Minuscule 150 is a Greek minuscule manuscript of the New Testament Gospels, written on parchment. It is designated by the siglum 150 in the Gregory-Aland numbering of New Testament manuscripts, and ε 107 in the von Soden numbering of New Testament manuscripts. Using the study of comparative writing styles (palaeography), it has been assigned to the 11th century. The manuscript has complex contents, with full marginal notes.

== Description ==

The manuscript is a codex (precursor to the modern book format), containing the complete text of the four Gospels written on 331 parchment leaves (sized ). The text is written in one column per page, with 23 lines per page. The capital letters are written in gold ink. The text is divided according to the Ammonian Sections, whose numbers are given in the margin, with references to the Eusebian Canons which are written below the Ammonian Section numbers (both early divisions of the Gospels into sections).

It contains the Eusebian Canon tables, Prolegomena, the tables of contents (known as κεφαλαια kephalaia) before each Gospel, lectionary markings in the margin (for liturgical use), incipits, the synaxaria and Menologion, subscriptions at the end of each Gospel with the numbers of lines (known as στιχοι / stichoi), and pictures, with a picture of the baptism of Jesus in the Gospel of Mark.

== Text ==

The Greek text of the codex is considered to be a representative of the Byzantine text-type. Textual critic Hermann von Soden classified it to the textual family K^{x}. Biblical scholar Kurt Aland placed it in Category V of his New Testament manuscript classification system. Category V manuscripts are described as "manuscripts with a purely or predominantly Byzantine text."

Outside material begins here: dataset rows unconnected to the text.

import Literature.Probability.RandomPlanarGeometry.SAWTriangularPolygonSupermult
import Mathlib.Order.PiLex
import HarnessLib

/-!
# Madras–Slade (3.2.1) on the triangular lattice: `triLoopCount N = 2N · q_N(𝕋)` — the unrooting bijection in the brick frame

Topic `Literature/Probability/RandomPlanarGeometry` (lane «pcv-sawmu», a-p4 g9; continues `SAWTriangularPolygonSupermult.lean`: the canonical
traversals `TriPolygon.triPolygonReps n` and `triPolygonNumber N = #triPolygonReps (N−1)`; `SAWTriangularPolygonPairs.lean`: `triLoopCount N`, the
rooted oriented `N`-gons of `𝕋` counted as closing `(N−1)`-step brick walks).

Source: N. Madras, G. Slade, *The Self-Avoiding Walk* (1993), §3.2, eq. (3.2.1) p. 63: "the number of `N`-step self-avoiding polygons is
… `2N q_N` … the number of `(N−1)`-step self-avoiding walks … with `ω(N−1)` adjacent to `ω(0)`" (each class has `N` translates through the
origin and two orientations) — there for `ℤ^d`; tree `SAWPolygonUnrooting.lean` proves it for `ℤ^d` (`Zd.PolygonConcat.card_saLoops …`).  Here: the
triangular lattice in the brick frame, with `q_N(𝕋) := triPolygonNumber N` (canonical representatives), so that the lane's two normalisations of
the triangular polygon numbers — `triLoopCount N / (2N)` (`TriSAPLimitQ`) and `triPolygonNumber N` — provably agree.

Status in print (lane lit-1 g13 cell, 2026-08-23): the identity is Whittington's "u_n = 2n p_n" [Whittington2009LatticePolygons, §2.2
eq. (2.1) p. 24] ("Each n-edge polygon can be rooted in n ways (i.e. at any vertex) and directed in two ways"; square lattice, "Almost everything
works in the same way for other lattices") = Madras–Slade (3.2.1) p. 63 (`ℤ^d` form, through walks to a fixed neighbour).  Label: CONSOLIDATION —
the kernel content is the canonical-representative bijection in the brick frame of `𝕋` and the agreement of the lane's two normalisations.

## What is proved (namespace `…SAW.TriPolygon`, headline in `…SAW`; all `theorem`s, axioms standard)

* `loops n` (closing `n`-step brick walks) with `card_loops : #loops n = triLoopCount (n+1)`;
* cyclic re-rootings `rotF n ρ r`, `rotB n ρ r` (forward / backward traversal from the `r`-th site, translated to start at `0`),
  `rotF_mem_loops`, `rotB_mem_loops`, the composition laws `rotF_rotF`, `rotF_rotB`, `rotB_rotB`, and `rotF_zero_self`;
* `unroot_injOn` / `loops_subset_image` : `(ω, r, b) ↦ rot_b ω r` is a bijection `triPolygonReps n × [0, n] × Bool → loops n`;
* **`card_loops_eq : #loops n = 2 (n+1) · #triPolygonReps n`** (`n ≥ 2`) and
  **`triLoopCount_eq_mul_triPolygonNumber (hN : 3 ≤ N) : triLoopCount N = 2 * N * triPolygonNumber N`** ((3.2.1) on `𝕋`);
* corollary **`triLoopCount_le_pow : (triLoopCount N : ℝ) ≤ 4N · μ(𝕋)^N`** (`N ≥ 3`);
* (3.2.3) on `𝕋`, unrooted: `tbump`/`tbump_mem`/`tbump_injOn`/`card_reps_le_succ` and **`triPolygonNumber_le_succ : q_N(𝕋) ≤ q_{N+1}(𝕋)`**.
-/

noncomputable section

According to the Claremont Profile Method (a specific analysis of textual data), it belongs to the textual family Family K^{x} in Luke 1 and Luke 10. In Luke 20 it has a mixed Byzantine text related to family Π200.

== History ==

The earliest history of the manuscript is unknown. The manuscript was examined and described by biblical scholar Andreas Birch in about 1782, and by textual critic Johann M. A. Scholz. Biblical scholar Caspar René Gregory saw it in 1886.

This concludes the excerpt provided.